§ DIRECTIONS FOR THIS TASK
In the data below, how many lines include the word "lemma"? Give only the number.

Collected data
* * * *

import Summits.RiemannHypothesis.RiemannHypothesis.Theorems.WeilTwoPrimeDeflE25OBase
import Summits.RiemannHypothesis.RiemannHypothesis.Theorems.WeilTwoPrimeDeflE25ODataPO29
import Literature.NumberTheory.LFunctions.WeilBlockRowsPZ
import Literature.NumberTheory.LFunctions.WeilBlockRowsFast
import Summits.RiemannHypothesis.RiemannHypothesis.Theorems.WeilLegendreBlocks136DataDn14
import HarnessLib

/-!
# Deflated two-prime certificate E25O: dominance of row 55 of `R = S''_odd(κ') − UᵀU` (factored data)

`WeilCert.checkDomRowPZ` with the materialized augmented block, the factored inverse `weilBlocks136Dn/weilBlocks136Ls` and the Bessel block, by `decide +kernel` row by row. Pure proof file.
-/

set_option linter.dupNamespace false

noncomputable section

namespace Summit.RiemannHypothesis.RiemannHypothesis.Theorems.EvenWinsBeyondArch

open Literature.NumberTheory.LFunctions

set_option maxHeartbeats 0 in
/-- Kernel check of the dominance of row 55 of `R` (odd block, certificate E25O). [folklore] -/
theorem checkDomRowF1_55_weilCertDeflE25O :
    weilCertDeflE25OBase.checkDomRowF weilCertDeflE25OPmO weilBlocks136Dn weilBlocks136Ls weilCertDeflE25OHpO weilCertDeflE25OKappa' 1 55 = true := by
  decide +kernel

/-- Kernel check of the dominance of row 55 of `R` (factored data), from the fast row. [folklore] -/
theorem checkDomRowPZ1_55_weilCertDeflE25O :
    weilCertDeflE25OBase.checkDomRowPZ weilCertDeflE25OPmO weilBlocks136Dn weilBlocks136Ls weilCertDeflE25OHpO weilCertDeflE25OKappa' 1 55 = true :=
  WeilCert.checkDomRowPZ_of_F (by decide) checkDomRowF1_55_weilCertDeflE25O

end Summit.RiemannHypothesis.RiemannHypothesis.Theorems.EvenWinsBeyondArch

* * * *

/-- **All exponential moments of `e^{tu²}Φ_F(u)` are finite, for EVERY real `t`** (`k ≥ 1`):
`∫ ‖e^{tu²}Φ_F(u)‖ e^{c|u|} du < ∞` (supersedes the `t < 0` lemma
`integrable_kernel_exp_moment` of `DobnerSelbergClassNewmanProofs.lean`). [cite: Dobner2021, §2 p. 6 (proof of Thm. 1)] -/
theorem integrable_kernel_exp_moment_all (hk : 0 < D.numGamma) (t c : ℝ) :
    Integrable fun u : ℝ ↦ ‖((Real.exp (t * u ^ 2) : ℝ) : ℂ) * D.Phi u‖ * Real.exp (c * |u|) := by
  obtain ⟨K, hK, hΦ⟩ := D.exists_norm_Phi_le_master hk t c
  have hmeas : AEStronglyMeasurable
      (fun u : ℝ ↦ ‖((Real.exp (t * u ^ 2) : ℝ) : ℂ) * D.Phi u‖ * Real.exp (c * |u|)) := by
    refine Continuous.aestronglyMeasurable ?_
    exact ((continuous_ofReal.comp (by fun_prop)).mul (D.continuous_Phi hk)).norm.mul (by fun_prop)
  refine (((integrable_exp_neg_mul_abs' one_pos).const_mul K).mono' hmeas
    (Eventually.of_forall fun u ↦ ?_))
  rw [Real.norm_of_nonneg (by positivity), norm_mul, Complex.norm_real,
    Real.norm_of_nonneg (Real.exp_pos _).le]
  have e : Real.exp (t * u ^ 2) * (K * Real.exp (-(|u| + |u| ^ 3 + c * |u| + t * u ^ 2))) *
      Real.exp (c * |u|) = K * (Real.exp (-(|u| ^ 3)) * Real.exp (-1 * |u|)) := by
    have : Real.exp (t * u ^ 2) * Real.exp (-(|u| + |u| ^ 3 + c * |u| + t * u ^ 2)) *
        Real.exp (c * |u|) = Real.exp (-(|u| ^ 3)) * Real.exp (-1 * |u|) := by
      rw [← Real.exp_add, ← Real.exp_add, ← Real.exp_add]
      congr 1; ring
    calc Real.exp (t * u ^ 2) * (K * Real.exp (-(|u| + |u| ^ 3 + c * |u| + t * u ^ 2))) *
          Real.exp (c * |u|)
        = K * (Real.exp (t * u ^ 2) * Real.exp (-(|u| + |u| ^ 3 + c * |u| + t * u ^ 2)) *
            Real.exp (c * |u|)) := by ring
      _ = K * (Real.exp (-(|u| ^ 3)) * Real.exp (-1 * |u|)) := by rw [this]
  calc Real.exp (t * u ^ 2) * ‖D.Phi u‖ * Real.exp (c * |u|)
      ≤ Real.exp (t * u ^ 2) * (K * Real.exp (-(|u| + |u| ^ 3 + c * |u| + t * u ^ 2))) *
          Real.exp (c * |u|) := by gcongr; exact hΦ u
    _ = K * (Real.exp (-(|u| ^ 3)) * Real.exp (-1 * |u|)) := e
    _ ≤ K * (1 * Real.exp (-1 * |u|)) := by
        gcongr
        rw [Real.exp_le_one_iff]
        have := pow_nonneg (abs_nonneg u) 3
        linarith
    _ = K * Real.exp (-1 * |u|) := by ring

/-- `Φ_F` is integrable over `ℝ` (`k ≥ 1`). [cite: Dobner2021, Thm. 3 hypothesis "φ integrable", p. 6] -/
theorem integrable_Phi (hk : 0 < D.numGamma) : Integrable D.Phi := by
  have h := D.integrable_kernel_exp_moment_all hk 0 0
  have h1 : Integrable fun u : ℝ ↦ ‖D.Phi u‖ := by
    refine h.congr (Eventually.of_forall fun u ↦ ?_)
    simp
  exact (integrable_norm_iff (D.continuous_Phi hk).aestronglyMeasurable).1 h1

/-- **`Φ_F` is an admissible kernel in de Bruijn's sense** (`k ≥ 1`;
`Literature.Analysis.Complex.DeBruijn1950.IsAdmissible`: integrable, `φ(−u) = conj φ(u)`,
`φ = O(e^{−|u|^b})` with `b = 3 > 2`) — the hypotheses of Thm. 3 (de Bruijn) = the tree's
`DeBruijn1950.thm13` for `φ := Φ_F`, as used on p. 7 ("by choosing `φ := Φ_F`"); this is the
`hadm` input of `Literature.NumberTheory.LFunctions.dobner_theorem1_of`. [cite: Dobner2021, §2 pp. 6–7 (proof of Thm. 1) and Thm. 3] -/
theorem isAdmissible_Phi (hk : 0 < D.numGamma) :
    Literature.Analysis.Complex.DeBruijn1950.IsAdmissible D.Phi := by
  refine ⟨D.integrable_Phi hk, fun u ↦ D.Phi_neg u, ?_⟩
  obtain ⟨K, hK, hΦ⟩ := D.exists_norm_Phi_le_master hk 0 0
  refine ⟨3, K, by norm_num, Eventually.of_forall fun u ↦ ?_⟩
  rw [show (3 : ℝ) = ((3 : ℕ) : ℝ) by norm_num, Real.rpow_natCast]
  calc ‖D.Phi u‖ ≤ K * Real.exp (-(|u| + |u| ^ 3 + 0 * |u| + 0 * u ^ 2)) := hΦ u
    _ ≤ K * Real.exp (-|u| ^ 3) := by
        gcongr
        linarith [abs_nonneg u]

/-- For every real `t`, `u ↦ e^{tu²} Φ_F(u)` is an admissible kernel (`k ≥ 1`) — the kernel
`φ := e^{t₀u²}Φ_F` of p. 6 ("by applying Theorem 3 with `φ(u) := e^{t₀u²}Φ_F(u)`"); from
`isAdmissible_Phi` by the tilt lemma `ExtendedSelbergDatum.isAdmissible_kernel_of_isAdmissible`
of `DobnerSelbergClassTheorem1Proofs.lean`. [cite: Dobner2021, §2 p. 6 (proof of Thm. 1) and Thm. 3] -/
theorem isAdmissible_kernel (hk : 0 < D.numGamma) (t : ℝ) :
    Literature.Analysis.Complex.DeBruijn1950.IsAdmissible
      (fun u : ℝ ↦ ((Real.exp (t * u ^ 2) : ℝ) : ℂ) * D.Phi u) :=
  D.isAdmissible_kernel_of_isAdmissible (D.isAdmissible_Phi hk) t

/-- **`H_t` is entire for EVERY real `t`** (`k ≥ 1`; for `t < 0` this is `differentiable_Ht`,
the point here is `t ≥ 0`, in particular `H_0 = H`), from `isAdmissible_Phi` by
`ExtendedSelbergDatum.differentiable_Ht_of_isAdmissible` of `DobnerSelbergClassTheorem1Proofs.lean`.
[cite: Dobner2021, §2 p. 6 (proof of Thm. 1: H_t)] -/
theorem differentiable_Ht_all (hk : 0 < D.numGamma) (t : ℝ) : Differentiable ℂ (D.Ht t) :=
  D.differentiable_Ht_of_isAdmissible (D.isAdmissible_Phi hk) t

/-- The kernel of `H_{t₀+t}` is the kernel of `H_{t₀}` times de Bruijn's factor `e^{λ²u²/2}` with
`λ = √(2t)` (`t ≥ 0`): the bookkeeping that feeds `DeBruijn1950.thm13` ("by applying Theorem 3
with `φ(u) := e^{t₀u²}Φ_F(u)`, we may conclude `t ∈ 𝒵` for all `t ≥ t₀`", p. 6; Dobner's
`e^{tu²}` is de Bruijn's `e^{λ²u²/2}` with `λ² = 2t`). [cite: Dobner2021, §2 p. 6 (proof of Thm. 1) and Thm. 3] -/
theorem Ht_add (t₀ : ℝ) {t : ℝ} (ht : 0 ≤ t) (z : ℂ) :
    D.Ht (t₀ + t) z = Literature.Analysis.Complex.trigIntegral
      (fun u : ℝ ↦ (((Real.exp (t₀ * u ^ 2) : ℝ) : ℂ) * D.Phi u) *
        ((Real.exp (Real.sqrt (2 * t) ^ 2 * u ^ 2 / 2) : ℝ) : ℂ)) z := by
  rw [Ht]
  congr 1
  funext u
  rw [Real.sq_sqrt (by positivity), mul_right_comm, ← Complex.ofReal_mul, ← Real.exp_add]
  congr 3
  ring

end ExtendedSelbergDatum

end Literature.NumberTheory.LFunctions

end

* * * *

§ WORKED SOLUTION
2